The strongest recurring guidance from Anthropic, OpenAI, LangGraph, LlamaIndex, MemGPT, and related literature is consistent:

treat context as a scarce working-memory resource, not a dump of everything available,
maintain a hierarchy of short-term, episodic, semantic, and procedural memory,
prefer just-in-time retrieval over loading everything eagerly,
compact or summarize long histories aggressively but with lineage,
isolate sub-agents so they return distilled findings instead of raw exploration traces,
add corrective retrieval when evidence is weak, contradictory, or stale,
instrument the whole context lifecycle so context bugs can be debugged like distributed systems bugs.

Retrieval-specific findings

The most relevant retrieval research for Vox is not generic “use RAG.” It is policy and correction:

Self-RAG supports retrieval on demand rather than mandatory retrieval every turn.
CRAG adds a retrieval evaluator and corrective fallback path when evidence quality is low.
RRF / RAG-Fusion remains a robust default for merging lexical and vector evidence without brittle score normalization.
Production systems consistently recommend hybrid lexical + vector retrieval because vectors miss exact identifiers and BM25 misses paraphrase and semantic intent.

Distributed agent findings

The most important interoperability takeaway is that MCP and A2A solve different layers:

MCP is the agent-to-tool plane.
A2A is the agent-to-agent plane.

Vox already has both layers. The missing piece is a contract that lets the same context object move cleanly between them.

Observability findings

OpenTelemetry GenAI conventions are converging around:

explicit conversation IDs,
agent IDs and agent names,
tool invocation spans,
retrieval spans,
token accounting,
model/provider metadata,
optional capture of input messages, tool definitions, and system instructions.

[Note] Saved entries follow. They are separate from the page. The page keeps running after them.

import Literature.Probability.RandomPlanarGeometry.LoewnerPartialContact
import Literature.Probability.RandomPlanarGeometry.SLEImageLocalisation
import HarnessLib

/-!
# The through-swallow horizon of the locality martingale of SLE_κ under a `*`-hull: definitions

Topic `Probability/RandomPlanarGeometry`; definitions + unfolding lemmas. In the proof of the
locality of chordal SLE₆ with respect to a nonempty `*`-hull `A` (Lawler–Schramm–Werner (2001)
Thm. 2.2; G. F. Lawler (2005) §6.3 Thm. 6.13) in its neighbourhood form (the stopping set contains
the `δ`-neighbourhood of `A` in `ℍ̄`), the conformal image of the curve is followed THROUGH the
instants at which the hull swallows whole `ρ`-clusters of `A`, `ρ = thrRadius A δ = min (δ/2)
(infDist 0 A / 2)`, up to the **through-swallow horizon** at cap level `N`,

  `thrHorizon κ A δ N ω = min (partialContactTime W A ρ) (capTimeK κ N ω) (N + 1)`,
  `W = drvK κ (brownianCPath ω)` (`= sleDriving κ ω`),

the minimum of the partial contact time of `LoewnerPartialContact` (first time the closed hull meets
the closed `ρ`-neighbourhood of a cluster not yet swallowed whole), of the cap time of the driver
(`SLEImageLocalisation`) and of the constant `N + 1`. Its properties (stopping time; closed remaining
hull with finitely many values and the trace `ρ`-far from `A` up to it; a.s. exhaustion of the first
hit of the stopping set) are proved in `SLEThrHorizonProofs`.

## References

* G. F. Lawler, *Conformally Invariant Processes in the Plane* (2005), §6.3 Thm. 6.13. [Lawler2005]
* G. F. Lawler, O. Schramm, W. Werner, Acta Math. 187 (2001), Thm. 2.2. [LawlerSchrammWerner2001]
-/

noncomputable section

open Set Metric MeasureTheory
open scoped NNReal

namespace Literature.Probability.RandomPlanarGeometry

open Loewner

variable {A : Set ℂ} {δ : ℝ}

/-! ### The cluster radius -/

/-- The **cluster radius** `ρ = min (δ/2) (infDist 0 A / 2)` of the through-swallow horizon: half the
neighbourhood width, and less than the distance from `0` to `A`. [folklore] -/
def thrRadius (A : Set ℂ) (δ : ℝ) : ℝ := min (δ / 2) (infDist 0 A / 2)

/-- Unfolding of the radius. [folklore] -/
theorem thrRadius_def (A : Set ℂ) (δ : ℝ) : thrRadius A δ = min (δ / 2) (infDist 0 A / 2) := rfl

/-- `ρ ≤ δ / 2`. [folklore] -/
theorem thrRadius_le_half (A : Set ℂ) (δ : ℝ) : thrRadius A δ ≤ δ / 2 := min_le_left _ _

/-- `ρ ≤ infDist 0 A / 2`. [folklore] -/
theorem thrRadius_le_half_infDist (A : Set ℂ) (δ : ℝ) : thrRadius A δ ≤ infDist 0 A / 2 :=
  min_le_right _ _

/-- `0 < ρ` for a nonempty `*`-hull and `δ > 0`. [folklore] -/
theorem thrRadius_pos (hA : IsStarHull A) (hne : A.Nonempty) (hδ : 0 < δ) : 0 < thrRadius A δ :=
  lt_min (half_pos hδ) (half_pos (infDist_zero_pos hA hne).1)

/-- `ρ < infDist 0 A` for a nonempty `*`-hull. [folklore] -/
theorem thrRadius_lt_infDist (hA : IsStarHull A) (hne : A.Nonempty) (δ : ℝ) :
    thrRadius A δ < infDist 0 A :=
  (thrRadius_le_half_infDist A δ).trans_lt (half_lt_self (infDist_zero_pos hA hne).1)

/-- `ρ < δ` for `δ > 0`. [folklore] -/
theorem thrRadius_lt (A : Set ℂ) (hδ : 0 < δ) : thrRadius A δ < δ :=
  (thrRadius_le_half A δ).trans_lt (half_lt_self hδ)

/-! ### The horizon -/

/-- **The through-swallow horizon at cap level `N`**: the minimum of the partial contact time of the
`ρ`-clusters of `A` under the chain of `drvK κ (brownianCPath ω)`, of the cap time of the driver,
and of `N + 1`. [cite: Lawler2005, §6.3 Thm. 6.13] -/
def thrHorizon (κ : ℝ≥0) (A : Set ℂ) (δ : ℝ) (N : ℕ) (ω : ℝ≥0 → ℝ) : WithTop ℝ≥0 :=
  min (partialContactTime (drvK κ (brownianCPath ω)) A (thrRadius A δ))
    (min (capTimeK κ N ω) (((N : ℝ≥0) + 1 : ℝ≥0) : WithTop ℝ≥0))

variable {κ : ℝ≥0}

/-- Unfolding of the horizon. [folklore] -/
theorem thrHorizon_def (κ : ℝ≥0) (A : Set ℂ) (δ : ℝ) (N : ℕ) (ω : ℝ≥0 → ℝ) :
    thrHorizon κ A δ N ω = min (partialContactTime (drvK κ (brownianCPath ω)) A (thrRadius A δ))
      (min (capTimeK κ N ω) (((N : ℝ≥0) + 1 : ℝ≥0) : WithTop ℝ≥0)) := rfl

/-- The horizon is at most the partial contact time. [folklore] -/
theorem thrHorizon_le_partialContactTime (N : ℕ) (ω : ℝ≥0 → ℝ) :
    thrHorizon κ A δ N ω ≤ partialContactTime (drvK κ (brownianCPath ω)) A (thrRadius A δ) :=
  min_le_left _ _

/-- The horizon is at most the cap time. [folklore] -/
theorem thrHorizon_le_capTimeK (N : ℕ) (ω : ℝ≥0 → ℝ) : thrHorizon κ A δ N ω ≤ capTimeK κ N ω :=
  (min_le_right _ _).trans (min_le_left _ _)

/-- **The horizon is at most `N + 1`.** [folklore] -/
theorem thrHorizon_le_succ (N : ℕ) (ω : ℝ≥0 → ℝ) :
    thrHorizon κ A δ N ω ≤ (((N : ℝ≥0) + 1 : ℝ≥0) : WithTop ℝ≥0) :=
  (min_le_right _ _).trans (min_le_right _ _)

/-- The horizon is finite. [folklore] -/
theorem thrHorizon_ne_top (N : ℕ) (ω : ℝ≥0 → ℝ) : thrHorizon κ A δ N ω ≠ ⊤ :=
  ne_top_of_le_ne_top WithTop.coe_ne_top (thrHorizon_le_succ N ω)

/-- A time strictly before the horizon is strictly before the partial contact time. [folklore] -/
theorem coe_lt_partialContactTime_of_coe_lt_thrHorizon {N : ℕ} {ω : ℝ≥0 → ℝ} {t : ℝ≥0}
    (ht : (t : WithTop ℝ≥0) < thrHorizon κ A δ N ω) :
    (t : WithTop ℝ≥0) < partialContactTime (drvK κ (brownianCPath ω)) A (thrRadius A δ) :=
  lt_of_lt_of_le ht (thrHorizon_le_partialContactTime N ω)

/-- A time up to the horizon is up to the partial contact time. [folklore] -/
theorem coe_le_partialContactTime_of_coe_le_thrHorizon {N : ℕ} {ω : ℝ≥0 → ℝ} {t : ℝ≥0}
    (ht : (t : WithTop ℝ≥0) ≤ thrHorizon κ A δ N ω) :
    (t : WithTop ℝ≥0) ≤ partialContactTime (drvK κ (brownianCPath ω)) A (thrRadius A δ) :=
  ht.trans (thrHorizon_le_partialContactTime N ω)

end Literature.Probability.RandomPlanarGeometry

end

For Vox, this means context should be instrumented as a lifecycle, not as disconnected log lines.

Design goals

No context bleed by default. Session, thread, workspace, agent, and node scope must be explicit.
Search only when justified. Retrieval should be policy-driven, not an accident of which surface was used.
Structured remote handoff. Cross-node and cross-agent context must survive transport boundaries.
Conflict safety. Contradictory context must merge deterministically or escalate.
Observability by construction. Every context decision must be explainable after the fact.
Backward-compatible rollout. New contracts must be additive and support adapters from current shapes.
Ordering correctness before capability growth. Context must be attached at the right time before it can be relied on remotely.
Avoid premature monoliths. Shared vocabulary and contracts come before centralizing all policy code into one module or crate.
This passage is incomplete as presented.